Background: Gastric cancer is a worldwide life-threatening cancer. The underlying cause of it is still unknown. We have noticed that some cancer/testis antigens (CTAs) are up-regulated in gastric cancer. The role of these genes in gastric cancer development is not fully understood. The main aim of the current study was to comprehensively investigate CTAs' expression and function in stomach adenocarcinoma (STAD).
Materials and Methods: A comprehensive list of CTA genes was compiled from different databases. Transcriptome profiles of STAD were downloaded from the cancer genome atlas (TCGA) database and analyzed. Differentially-expressed CTAs were identified. Pathway enrichment analysis, weighted gene correlation network analysis (WGCNA), and overall survival (OS) analysis were performed on differentially-expressed CTA genes.
Results: Pathway enrichment analysis indicates that CTA genes are involved in protein binding, ribonucleic acid processing, and reproductive tissues. WGCNA showed that six differentially-expressed CTA genes, namely Melanoma antigen gene (MAGE) family member A3, A6, A12 and chondrosarcoma associated gene (CSAG) 1, 2, and 3, were correlated. Up-regulation of MAGEA11, MAGEC3, Per ARNT SIM domain containing 1 (PASD1), placenta-specific protein 1 (PLAC1) and sperm protein associated with the nucleus X-linked family member (SPANXB1) were significantly associated with lower OS of patients.
Conclusion: MAGEA11, MAGEC3, PASD1, PLAC1, and SPANXB1 can be investigated as prognostic biomarkers in basic and clinical studies. Further functional experiments are needed to understand the exact interaction mechanisms of these genes.
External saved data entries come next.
import Literature.NumberTheory.NumberFields.ClassGroupRankEqualityCyclotomicTowerSaturated
import Literature.NumberTheory.IwasawaTheory.ClassicalMuVanishesIffBoundedRank
import Literature.NumberTheory.IwasawaTheory.ClassicalMuVanishesSubextension
import Literature.NumberTheory.IwasawaTheory.ClassicalMuVanishesReflectionLayer
import HarnessLib

/-!
# The rank-equality transfer, III: LEAF form — `μ_p(L₀^H) = 0 ⟺ μ_p(L₀^{H′}) = 0` when `rank_p Cl(L₀^H) = rank_p Cl(L₀^{H′})`
# (identification of the fixed fields `(L₀K_n)^{H̃_n}` with the layers of the cyclotomic tower of `L₀^H`)

Topic `NumberTheory/NumberFields` (namespace = path, grouping sub-namespace `RankEqualityTransfer`).  THEOREM-ONLY file (no definition,
no named fact, no `sorry`), written by the prover seat `bsd-potss-k8t-c4` g25 (cell `bsd-potss`; `--supports` stmt-BirchSwinnertonDyer-19982;
closes nothing; neither BSD nor Conjecture A for any curve).  Consumer step of `ClassGroupRankEqualityCyclotomicTower{,Saturated}.lean`:

* `fixedField_layerImage_eq_restrict` — for `S ≤ G = Gal(L₀/k)` and `S̃_n ≤ Gal(L₀K_n/k)` the restrictions of
  `{τ ∈ Gal(k̄/K_n) : τ|_{L₀} ∈ S}`: `(L₀K_n)^{S̃_n} = j(L₀^S)·K_n` inside `L₀K_n` (pointwise fixing + the degree count
  `[L₀K_n : k] = [L₀ : k]·pⁿ`, tree `finrank_fieldRange_sup_layer`, and `#S̃_n = #S`);
* `natCard_torsion_fixedField_layerImage_eq_pow` — hence `#Cl((L₀K_n)^{S̃_n})[p] = p ^ rank_p Cl((L₀^S·K_∞)_n)` (layer of the restricted
  tower `κ|_{L₀^S}`, tree `nonempty_algEquiv_layer_restrict_fieldRange_sup_layer`, `natCard_torsion_classGroup_layer_eq`);
* `classGroupPRank_restrict_fixedField_eq_of_saturated` — with `natCard_torsion_classGroup_fixedField_layer_eq_of_saturated`:
  **`rank_p Cl((L₀^H K_∞)_n) = rank_p Cl((L₀^{H′}K_∞)_n)` for every `n`**;
* `classicalMuVanishes_restrict_fixedField_iff_of_saturated`, `classicalMuVanishes_of_isCyclotomic_fixedField_of_saturated` — **`μ = 0` for the
  cyclotomic `ℤ_p`-extensions of `L₀^{H′}` implies `μ = 0` for those of `L₀^H`** (bounded ranks, tree
  `classicalMuVanishes_iff_exists_forall_classGroupPRank_le`).

HYPOTHESES throughout: `k` number field, `p` odd, `κ` a `ℤ_p`-extension of `k` with a totally ramified prime (`k = ℚ` cyclotomic: tree),
`L₀ ⊆ k̄` finite Galois, `p ∤ [L₀ : k]`, `H ≤ H′`, `#Cl(L₀^H)[p] = #Cl(L₀^{H′})[p]`, and the saturated inertia condition `g h′ ∈ I(𝔮) g H`
for the primes `𝔮 ∋ p` of `L₀` (e.g. `H′ ⊆ (I(𝔮) ∩ Z(G))·H`).

## References

* L. C. Washington, *Introduction to Cyclotomic Fields*, 2nd ed., GTM 83 (1997), §13.1, §13.3 (Prop. 13.23). [Washington1997]
* J. Neukirch, *Algebraic Number Theory* (1999), Ch. III §1 Prop. (1.6). [NeukirchANT1999]
-/

noncomputable section

open scoped Pointwise nonZeroDivisors
open NumberField Field IntermediateField Ideal IsDedekindDomain
open Literature.NumberTheory.GaloisRepresentations
open Literature.NumberTheory.EllipticCurves (ringOfIntegersToIntegralClosure ZpExtension)
open Literature.NumberTheory.EllipticCurves.ZpExtension
open Literature.RepresentationTheory.FiniteGroups Literature.GroupTheory.FiniteAbelian Literature.NumberTheory.IwasawaTheory

namespace Literature.NumberTheory.NumberFields

namespace RankEqualityTransfer

variable {k : Type} [Field k]

/-- `((τ|_E) x : k̄) = τ • x`. [folklore] -/
private theorem coe_absRestrictNormalHom_apply₆ (E : IntermediateField k (AlgebraicClosure k))
    [Normal k E] (τ : absoluteGaloisGroup k) (x : E) :
    ((absRestrictNormalHom E τ x : E) : AlgebraicClosure k) = τ • (x : AlgebraicClosure k) :=
  AlgEquiv.restrictNormalHom_apply E _ x
import Summits.QuantumFields.BalabanUV.Beta.SymRootedMixedTableLaw
import Summits.QuantumFields.BalabanUV.Beta.MultiplierTableSlot
import Summits.QuantumFields.BalabanUV.Beta.E3ContactGenerator
import Summits.QuantumFields.BalabanUV.Beta.DshAn1
import Summits.QuantumFields.BalabanUV.Beta.ChartConjugation
import Summits.QuantumFields.BalabanUV.Beta.E3LevelOneReflection

/-!
# `BalabanUV.Beta.SymMixedReflectionLetterAn1` — binder row D1: THE hR TABLE REFLECTION LETTER (hM2) OF THE ROOT AT an1's CLOSED RECORD,
# DISCHARGED from an1's packed mixed reflection law `SymRootedMixedTableLaw.symTableLaw` with an EXPLICIT remainder `symRMrAn1`

HONEST FRAMING (cell contract, verbatim): «discharging `BetaPertH` makes Bałaban's UV stability UNCONDITIONAL — a real constructive-QFT
result; it is NOT the continuum limit and NOT the Clay problem.»  THIS MODULE DISCHARGES NOTHING of `BetaPertH` and NO root-level CLASS
of row D1 (classes 0∕5 unchanged).  It is the `M2Of` ∕ `conjV (M1Of …)` REPACKING announced in an1-g43's `SymRootedMixedTableLaw` header:
the binder `hM2` of the roots `RowD1JointEndSymReflTablesAn1(S2).d1Drift_JsB12Sym_an1Tables(S2)_of_bordMixLetters_reflTableLetters_D1Tel_D1Rep`
(p286410 ∕ p288196) — the axis-reflection letter of the level-`j` mixed table `M2Of 3 Lc (symMixFFAt ρ_c Lc) j` with a FREE remainder
`RMr` — holds with the DISPLAYED remainder `RMr := symRMrAn1 Lc cΛ γ` below, for EVERY `cΛ`, `γ`, by `symTableLaw` and module algebra.
What this does NOT do: it does not touch the root's `hsplit` ∕ `hDg` (where `RMr` re-enters), says nothing about the VALUE or the localisation
of `symRMrAn1`, and discharges no (T2-B)(T2-M₂)(V-r)(H-r) letter.  [folklore] algebra over [our objects]; 0 sorry; nothing cited as a fact.
NOT D1, NOT BetaPertH, NOT continuum, NOT Clay.

* `symRMrAn1 Lc cΛ γ j α κ u ρ w := wM2 3 Lc j • (2 • diagK (ctGen 3 α Lc κ u) ∘ symHessFFAt ρ_c Lc ρ w + (2·[ρ = α]·symLinKerAt ρ_c Lc ρ w (κ,u)) •
  symHessFFAt ρ_c Lc ρ w) − conjV (M1Of 3 Lc (symHessFFAt ρ_c Lc) cΛ j ρ w) (diagK (γ j · ctGenM 3 (bhK Lc + Dsh Lc) α Lc κ u))` — [our object];
* `hM2_symMixFFAt` — the root's `hM2` binder VERBATIM at `mixFF := symMixFFAt (ctr 4 Lc) Lc`, `RMr := symRMrAn1 Lc cΛ γ` (`Lc` odd).
HONEST DEPENDENCY (verbatim): «continuum YM on T⁴ ⇐ BetaPertH ∧ nine spine estimates (0/9 proved); BetaPertH ⇐ (D1) ∧ (D4) ∧ CAP+tail;
G-an2-4 gates asym, D1 and NE2/3/4.»  ABSOLUTE RULE (cell, verbatim): «No internally-minted statement may enter as a cited fact. Every
hypothesis is either kernel-proved in this package or a verbatim quotation of a PUBLISHED theorem with page reference.»
Provenance: β sub-cell, BINDER row D1 OWNER `b2b-balaban-beta-an2` gen 31, 2026-08-21; over an1-g43's `SymRootedMixedTableLaw` (S2d) BY NAME.
-/

noncomputable section

open Literature.MathematicalPhysics.QuantumFieldTheory.Balaban1983to89
open Literature.MathematicalPhysics.QuantumFieldTheory.Balaban1983to89.Beta
open ExpKernelCalculus (MKer comp)
open PolarizationSign (reflSign)
open KernelReflection (refK)
open ResolventReflection (bref Φ)
open AveragingContoursRooted (ctr)
open OneStepResolventKernel (Fib)
open BalabanStepW2 (M2Of wM2)
open Summit.QuantumFields.BalabanUV.Beta.ChartConjugation (conjV)
open Summit.QuantumFields.BalabanUV.Beta.SpineRooted (M1Of)
open Summit.QuantumFields.BalabanUV.Beta.BorderedHessian (bhK diagK ctGen)
open Summit.QuantumFields.BalabanUV.Beta.E3ContactGenerator (ctGenM)
open Summit.QuantumFields.BalabanUV.Beta.DshAn1 (Dsh)
open Summit.QuantumFields.BalabanUV.Beta.SymAveragingHessianCounts (symLinKerAt symHessFFAt)
open Summit.QuantumFields.BalabanUV.Beta.SymAveragingMixedJetTables (symMixFFAt)
open Summit.QuantumFields.BalabanUV.Beta.SymRootedMixedTableLaw (symTableLaw)
open Summit.QuantumFields.BalabanUV.Beta.E3LevelOneReflection (refK_smul)

namespace Summit.QuantumFields.BalabanUV.Beta.SymMixedReflectionLetterAn1

open Classical in
/-- [our object] **THE EXPLICIT MIXED REFLECTION REMAINDER** of the level-`j` mixed table of an1's closed record against the root's
`conjV (M1Of …) (diagK (γ_j·ctGenM …))` contact: the two displayed contact words of `symTableLaw` scaled by `wM2 3 Lc j`, minus the root's
contact word.  A NAME for a displayed kernel; nothing about its size is asserted. -/
def symRMrAn1 (Lc : ℕ) (cΛ : ℝ) (γ : ℕ → ℝ) (j : ℕ) (α κ : Fin 4) (u : Fin 4 → ℤ) (ρ : Fin 4) (w : Fin 4 → ℤ) : MKer 4 (Fib 3) :=
  wM2 3 Lc j • ((2 : ℝ) • comp (diagK (ctGen 3 α Lc κ u)) (symHessFFAt (ctr 4 Lc) Lc ρ w)
      + (2 * (if ρ = α then symLinKerAt (ctr 4 Lc) Lc ρ w (κ, u) else 0)) • symHessFFAt (ctr 4 Lc) Lc ρ w)
    - conjV (M1Of 3 Lc (symHessFFAt (ctr 4 Lc) Lc) cΛ j ρ w) (diagK fun p c => γ j * ctGenM 3 (bhK Lc + Dsh Lc) α Lc κ u p c)

open Classical in
/-- [folklore] **THE ROOT's hR MIXED TABLE REFLECTION LETTER (hM2) AT an1's CLOSED RECORD HOLDS with `RMr := symRMrAn1 Lc cΛ γ`** (`Lc` odd;
every `cΛ`, `γ`): the binder `hM2` of `RowD1JointEndSymReflTablesAn1S2.d1Drift_JsB12Sym_an1TablesS2_of_…` verbatim at
`mixFF := symMixFFAt (ctr 4 Lc) Lc` — from an1's `SymRootedMixedTableLaw.symTableLaw` by unfolding `M2Of` and module algebra. -/
theorem hM2_symMixFFAt {Lc : ℕ} (hLc : Odd Lc) (cΛ : ℝ) (γ : ℕ → ℝ) :
    ∀ (j : ℕ) (α κ : Fin 4) (u : Fin 4 → ℤ) (ρ : Fin 4) (w : Fin 4 → ℤ),
      M2Of 3 Lc (symMixFFAt (ctr 4 Lc) Lc) j κ (bref α κ u) ρ (bref α ρ w) =
        (reflSign α κ * reflSign α ρ) • refK (Φ Lc α)
          (M2Of 3 Lc (symMixFFAt (ctr 4 Lc) Lc) j κ u ρ w
            + conjV (M1Of 3 Lc (symHessFFAt (ctr 4 Lc) Lc) cΛ j ρ w) (diagK fun p c => γ j * ctGenM 3 (bhK Lc + Dsh Lc) α Lc κ u p c)
            + symRMrAn1 Lc cΛ γ j α κ u ρ w) := by
  intro j α κ u ρ w
  have h := symTableLaw hLc α κ u ρ w
  have e1 : M2Of 3 Lc (symMixFFAt (ctr 4 Lc) Lc) j κ u ρ w
        + conjV (M1Of 3 Lc (symHessFFAt (ctr 4 Lc) Lc) cΛ j ρ w) (diagK fun p c => γ j * ctGenM 3 (bhK Lc + Dsh Lc) α Lc κ u p c)
        + symRMrAn1 Lc cΛ γ j α κ u ρ w =
      wM2 3 Lc j • (symMixFFAt (ctr 4 Lc) Lc κ u ρ w
        + (2 : ℝ) • comp (diagK (ctGen 3 α Lc κ u)) (symHessFFAt (ctr 4 Lc) Lc ρ w)
        + (2 * (if ρ = α then symLinKerAt (ctr 4 Lc) Lc ρ w (κ, u) else 0)) • symHessFFAt (ctr 4 Lc) Lc ρ w) := by
    simp only [symRMrAn1, M2Of, smul_add]
    abel
  have e2 : M2Of 3 Lc (symMixFFAt (ctr 4 Lc) Lc) j κ (bref α κ u) ρ (bref α ρ w) =
      wM2 3 Lc j • symMixFFAt (ctr 4 Lc) Lc κ (bref α κ u) ρ (bref α ρ w) := rfl
  rw [e1, e2, refK_smul, smul_smul, mul_comm, ← smul_smul, ← h]

end Summit.QuantumFields.BalabanUV.Beta.SymMixedReflectionLetterAn1

end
Keywords: Cancer/testis antigens, gastric cancer, prognostic, transcriptome

How to cite this article:
Ansari S, Nikpour P. Identification of cancer/testis antigens related to gastric cancer prognosis based on co-expression network and integrated transcriptome analyses. Adv Biomed Res 2023;12:52

How to cite this URL:
Ansari S, Nikpour P. Identification of cancer/testis antigens related to gastric cancer prognosis based on co-expression network and integrated transcriptome analyses. Adv Biomed Res [serial online] 2023 [cited 2023 Jun 2];12:52. Available from: https://www.advbiores.net/text.asp?2023/12/1/52/370388

Introduction

Gastric cancer is one of the deadliest cancers based on the GLOBOCAN 2020.^[1] In recent decades, the gastric cancer burden has globally decreased. Higher socioeconomic status reduces the Helicobacter pylori infection, and a decrease in high-salted food consumption and smoking will lower cancer incidence.^[1],[2] However, the 5-year survival rate of gastric cancer continues to be poor,^[1],[2] except in Japan and South Korea, where wide population screening is practiced.^[3] Although endoscopy is recommended as a gold standard screening method for gastric cancer,^[4] it has not been utilized in low incidence regions or resource-limited countries.^[5] The first-line treatment of gastric cancer is surgery and preoperative chemotherapy, but the recurrence rate remains high.^[6]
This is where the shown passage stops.